====== PROVIDED DATA ======

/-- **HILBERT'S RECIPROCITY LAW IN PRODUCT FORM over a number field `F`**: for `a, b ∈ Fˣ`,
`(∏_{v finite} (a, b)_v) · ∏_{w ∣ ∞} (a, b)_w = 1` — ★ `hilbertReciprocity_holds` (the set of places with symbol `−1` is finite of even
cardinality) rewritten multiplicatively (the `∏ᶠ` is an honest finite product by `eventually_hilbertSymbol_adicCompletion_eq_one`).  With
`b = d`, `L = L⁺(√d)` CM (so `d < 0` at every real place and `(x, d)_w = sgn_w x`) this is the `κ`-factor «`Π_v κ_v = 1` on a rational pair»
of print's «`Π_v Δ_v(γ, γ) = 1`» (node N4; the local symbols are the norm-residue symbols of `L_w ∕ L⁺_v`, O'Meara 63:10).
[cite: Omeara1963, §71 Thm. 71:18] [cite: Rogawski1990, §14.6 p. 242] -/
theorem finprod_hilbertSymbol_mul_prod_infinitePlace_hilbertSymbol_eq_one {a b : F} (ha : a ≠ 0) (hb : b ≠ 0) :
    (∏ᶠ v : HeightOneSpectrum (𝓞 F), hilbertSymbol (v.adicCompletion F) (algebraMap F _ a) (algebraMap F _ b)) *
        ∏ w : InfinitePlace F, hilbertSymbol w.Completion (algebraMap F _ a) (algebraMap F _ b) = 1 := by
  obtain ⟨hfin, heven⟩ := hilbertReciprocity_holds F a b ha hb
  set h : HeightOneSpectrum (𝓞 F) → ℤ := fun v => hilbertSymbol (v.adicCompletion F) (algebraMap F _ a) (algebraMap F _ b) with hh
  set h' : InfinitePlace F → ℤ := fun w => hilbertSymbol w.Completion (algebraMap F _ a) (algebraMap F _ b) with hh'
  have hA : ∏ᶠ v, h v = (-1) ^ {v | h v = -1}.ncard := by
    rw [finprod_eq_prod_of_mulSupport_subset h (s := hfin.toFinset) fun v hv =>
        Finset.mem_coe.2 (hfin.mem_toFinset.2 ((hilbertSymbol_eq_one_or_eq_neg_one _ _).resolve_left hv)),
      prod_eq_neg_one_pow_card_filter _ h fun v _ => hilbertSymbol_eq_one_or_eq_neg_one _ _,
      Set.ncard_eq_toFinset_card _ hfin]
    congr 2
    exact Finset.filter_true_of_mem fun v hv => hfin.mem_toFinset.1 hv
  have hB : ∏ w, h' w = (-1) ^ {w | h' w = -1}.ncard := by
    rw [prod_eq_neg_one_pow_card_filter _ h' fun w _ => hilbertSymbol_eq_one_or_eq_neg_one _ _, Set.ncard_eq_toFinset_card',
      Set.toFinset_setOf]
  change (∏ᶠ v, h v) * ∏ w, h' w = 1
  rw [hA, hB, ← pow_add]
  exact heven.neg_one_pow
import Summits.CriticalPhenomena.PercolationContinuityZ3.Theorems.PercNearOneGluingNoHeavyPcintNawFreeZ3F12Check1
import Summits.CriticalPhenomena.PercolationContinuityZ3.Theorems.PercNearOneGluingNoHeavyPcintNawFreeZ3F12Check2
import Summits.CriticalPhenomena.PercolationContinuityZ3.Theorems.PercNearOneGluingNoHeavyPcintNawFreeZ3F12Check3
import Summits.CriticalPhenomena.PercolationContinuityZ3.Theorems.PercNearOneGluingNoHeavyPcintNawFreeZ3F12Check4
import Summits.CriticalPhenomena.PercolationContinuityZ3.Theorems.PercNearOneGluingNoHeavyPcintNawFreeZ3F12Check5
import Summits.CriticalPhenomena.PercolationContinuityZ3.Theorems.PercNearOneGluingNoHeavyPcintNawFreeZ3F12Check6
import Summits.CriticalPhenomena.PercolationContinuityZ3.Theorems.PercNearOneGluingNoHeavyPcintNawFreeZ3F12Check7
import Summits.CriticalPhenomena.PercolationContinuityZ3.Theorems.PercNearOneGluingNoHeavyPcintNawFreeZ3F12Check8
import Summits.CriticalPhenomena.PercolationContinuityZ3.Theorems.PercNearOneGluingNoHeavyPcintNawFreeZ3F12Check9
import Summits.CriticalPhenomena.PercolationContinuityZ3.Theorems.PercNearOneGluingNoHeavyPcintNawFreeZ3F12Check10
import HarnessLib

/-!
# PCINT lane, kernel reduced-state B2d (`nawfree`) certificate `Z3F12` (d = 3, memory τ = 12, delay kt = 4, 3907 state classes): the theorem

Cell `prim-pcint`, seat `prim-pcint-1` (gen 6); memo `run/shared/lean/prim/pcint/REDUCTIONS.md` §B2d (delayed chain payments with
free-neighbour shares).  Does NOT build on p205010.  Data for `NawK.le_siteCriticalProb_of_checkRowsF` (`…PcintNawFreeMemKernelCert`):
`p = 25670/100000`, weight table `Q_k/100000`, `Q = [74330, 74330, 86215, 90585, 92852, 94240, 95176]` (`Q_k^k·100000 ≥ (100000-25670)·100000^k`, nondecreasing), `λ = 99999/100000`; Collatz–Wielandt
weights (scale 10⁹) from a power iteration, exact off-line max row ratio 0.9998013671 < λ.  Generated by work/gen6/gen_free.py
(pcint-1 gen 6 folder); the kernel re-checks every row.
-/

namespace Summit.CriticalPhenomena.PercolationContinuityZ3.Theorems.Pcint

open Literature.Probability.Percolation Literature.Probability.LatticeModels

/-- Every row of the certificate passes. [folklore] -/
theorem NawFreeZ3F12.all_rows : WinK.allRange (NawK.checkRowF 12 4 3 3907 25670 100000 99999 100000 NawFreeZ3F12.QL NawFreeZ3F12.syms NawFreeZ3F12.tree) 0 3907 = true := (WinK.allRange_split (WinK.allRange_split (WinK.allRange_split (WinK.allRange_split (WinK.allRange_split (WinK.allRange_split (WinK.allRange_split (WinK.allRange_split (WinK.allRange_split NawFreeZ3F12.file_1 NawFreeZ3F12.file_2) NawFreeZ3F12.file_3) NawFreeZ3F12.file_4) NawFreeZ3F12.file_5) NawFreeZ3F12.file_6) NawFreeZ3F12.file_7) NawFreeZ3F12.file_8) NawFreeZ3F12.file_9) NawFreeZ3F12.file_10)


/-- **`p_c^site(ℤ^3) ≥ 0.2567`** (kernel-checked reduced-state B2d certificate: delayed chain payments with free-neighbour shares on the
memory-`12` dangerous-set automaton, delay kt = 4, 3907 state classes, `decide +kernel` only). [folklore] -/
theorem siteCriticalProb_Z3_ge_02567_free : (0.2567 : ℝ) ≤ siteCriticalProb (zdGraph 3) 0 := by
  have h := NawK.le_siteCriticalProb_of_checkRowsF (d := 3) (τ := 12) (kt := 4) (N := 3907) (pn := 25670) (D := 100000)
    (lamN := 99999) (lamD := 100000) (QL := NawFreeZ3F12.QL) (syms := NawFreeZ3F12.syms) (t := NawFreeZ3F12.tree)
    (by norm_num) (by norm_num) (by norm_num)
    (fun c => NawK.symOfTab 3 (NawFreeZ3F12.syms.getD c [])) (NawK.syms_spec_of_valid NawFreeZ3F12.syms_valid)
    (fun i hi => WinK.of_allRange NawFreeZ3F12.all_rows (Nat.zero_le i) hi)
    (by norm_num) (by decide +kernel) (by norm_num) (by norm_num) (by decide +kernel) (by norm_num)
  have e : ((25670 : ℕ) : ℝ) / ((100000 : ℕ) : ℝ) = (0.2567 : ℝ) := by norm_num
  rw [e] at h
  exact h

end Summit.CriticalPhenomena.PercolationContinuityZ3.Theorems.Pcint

======
====== PROVIDED DATA ======

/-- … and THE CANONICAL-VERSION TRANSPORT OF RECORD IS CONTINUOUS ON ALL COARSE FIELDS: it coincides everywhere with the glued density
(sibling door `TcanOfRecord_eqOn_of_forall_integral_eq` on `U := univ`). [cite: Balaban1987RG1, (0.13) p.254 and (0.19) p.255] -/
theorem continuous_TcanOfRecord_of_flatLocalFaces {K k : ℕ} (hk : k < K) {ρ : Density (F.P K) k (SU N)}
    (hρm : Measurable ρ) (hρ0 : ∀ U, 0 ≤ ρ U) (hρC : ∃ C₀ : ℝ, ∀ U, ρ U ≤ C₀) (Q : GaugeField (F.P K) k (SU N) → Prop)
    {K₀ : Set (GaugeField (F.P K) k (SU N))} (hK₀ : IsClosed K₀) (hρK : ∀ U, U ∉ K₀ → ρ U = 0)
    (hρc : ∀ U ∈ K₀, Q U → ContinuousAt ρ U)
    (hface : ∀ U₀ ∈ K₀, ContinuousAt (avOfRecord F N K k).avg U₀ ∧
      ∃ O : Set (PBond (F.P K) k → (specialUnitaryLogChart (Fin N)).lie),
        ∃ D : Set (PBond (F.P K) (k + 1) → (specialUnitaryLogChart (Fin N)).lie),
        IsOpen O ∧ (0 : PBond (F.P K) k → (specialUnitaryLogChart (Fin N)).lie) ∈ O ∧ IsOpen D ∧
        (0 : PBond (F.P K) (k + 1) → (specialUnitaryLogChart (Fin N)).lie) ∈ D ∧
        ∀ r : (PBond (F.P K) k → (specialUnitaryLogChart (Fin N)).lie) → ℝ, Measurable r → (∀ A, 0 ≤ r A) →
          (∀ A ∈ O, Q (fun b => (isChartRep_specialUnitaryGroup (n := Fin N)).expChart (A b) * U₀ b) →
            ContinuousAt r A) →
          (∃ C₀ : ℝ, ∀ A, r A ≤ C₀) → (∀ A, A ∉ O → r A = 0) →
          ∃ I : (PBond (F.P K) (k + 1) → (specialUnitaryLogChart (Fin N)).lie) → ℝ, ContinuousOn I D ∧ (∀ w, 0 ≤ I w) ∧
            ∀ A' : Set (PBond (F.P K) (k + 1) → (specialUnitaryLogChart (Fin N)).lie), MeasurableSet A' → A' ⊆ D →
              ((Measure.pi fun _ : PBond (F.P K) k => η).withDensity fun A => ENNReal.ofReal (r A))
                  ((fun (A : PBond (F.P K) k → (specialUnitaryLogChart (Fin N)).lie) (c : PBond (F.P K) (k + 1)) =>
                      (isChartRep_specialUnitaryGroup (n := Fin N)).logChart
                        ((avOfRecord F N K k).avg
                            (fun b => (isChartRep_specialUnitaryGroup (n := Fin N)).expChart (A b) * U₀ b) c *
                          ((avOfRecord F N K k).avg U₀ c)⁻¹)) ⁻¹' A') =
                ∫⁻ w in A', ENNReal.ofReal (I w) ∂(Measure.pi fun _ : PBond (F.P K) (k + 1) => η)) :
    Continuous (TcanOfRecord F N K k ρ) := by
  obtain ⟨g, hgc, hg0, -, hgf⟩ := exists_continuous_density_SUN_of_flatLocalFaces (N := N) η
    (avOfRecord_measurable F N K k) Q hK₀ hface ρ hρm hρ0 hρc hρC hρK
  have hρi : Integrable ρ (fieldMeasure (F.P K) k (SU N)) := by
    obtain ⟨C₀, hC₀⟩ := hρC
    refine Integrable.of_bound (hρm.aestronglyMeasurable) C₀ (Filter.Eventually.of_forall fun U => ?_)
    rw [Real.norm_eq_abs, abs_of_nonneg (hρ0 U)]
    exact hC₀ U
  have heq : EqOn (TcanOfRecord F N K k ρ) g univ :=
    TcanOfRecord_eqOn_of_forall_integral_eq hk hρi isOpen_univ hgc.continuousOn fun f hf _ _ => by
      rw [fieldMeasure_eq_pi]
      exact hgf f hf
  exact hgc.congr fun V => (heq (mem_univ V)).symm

======

_EXERCISE DIRECTIONS_
Could you repeat exactly the lines above from the line with "shares on the" up to and including the line with "only). [folklore] -/", and only those?

_RESPONSE AREA_
/-- **`p_c^site(ℤ^3) ≥ 0.2567`** (kernel-checked reduced-state B2d certificate: delayed chain payments with free-neighbour shares on the
memory-`12` dangerous-set automaton, delay kt = 4, 3907 state classes, `decide +kernel` only). [folklore] -/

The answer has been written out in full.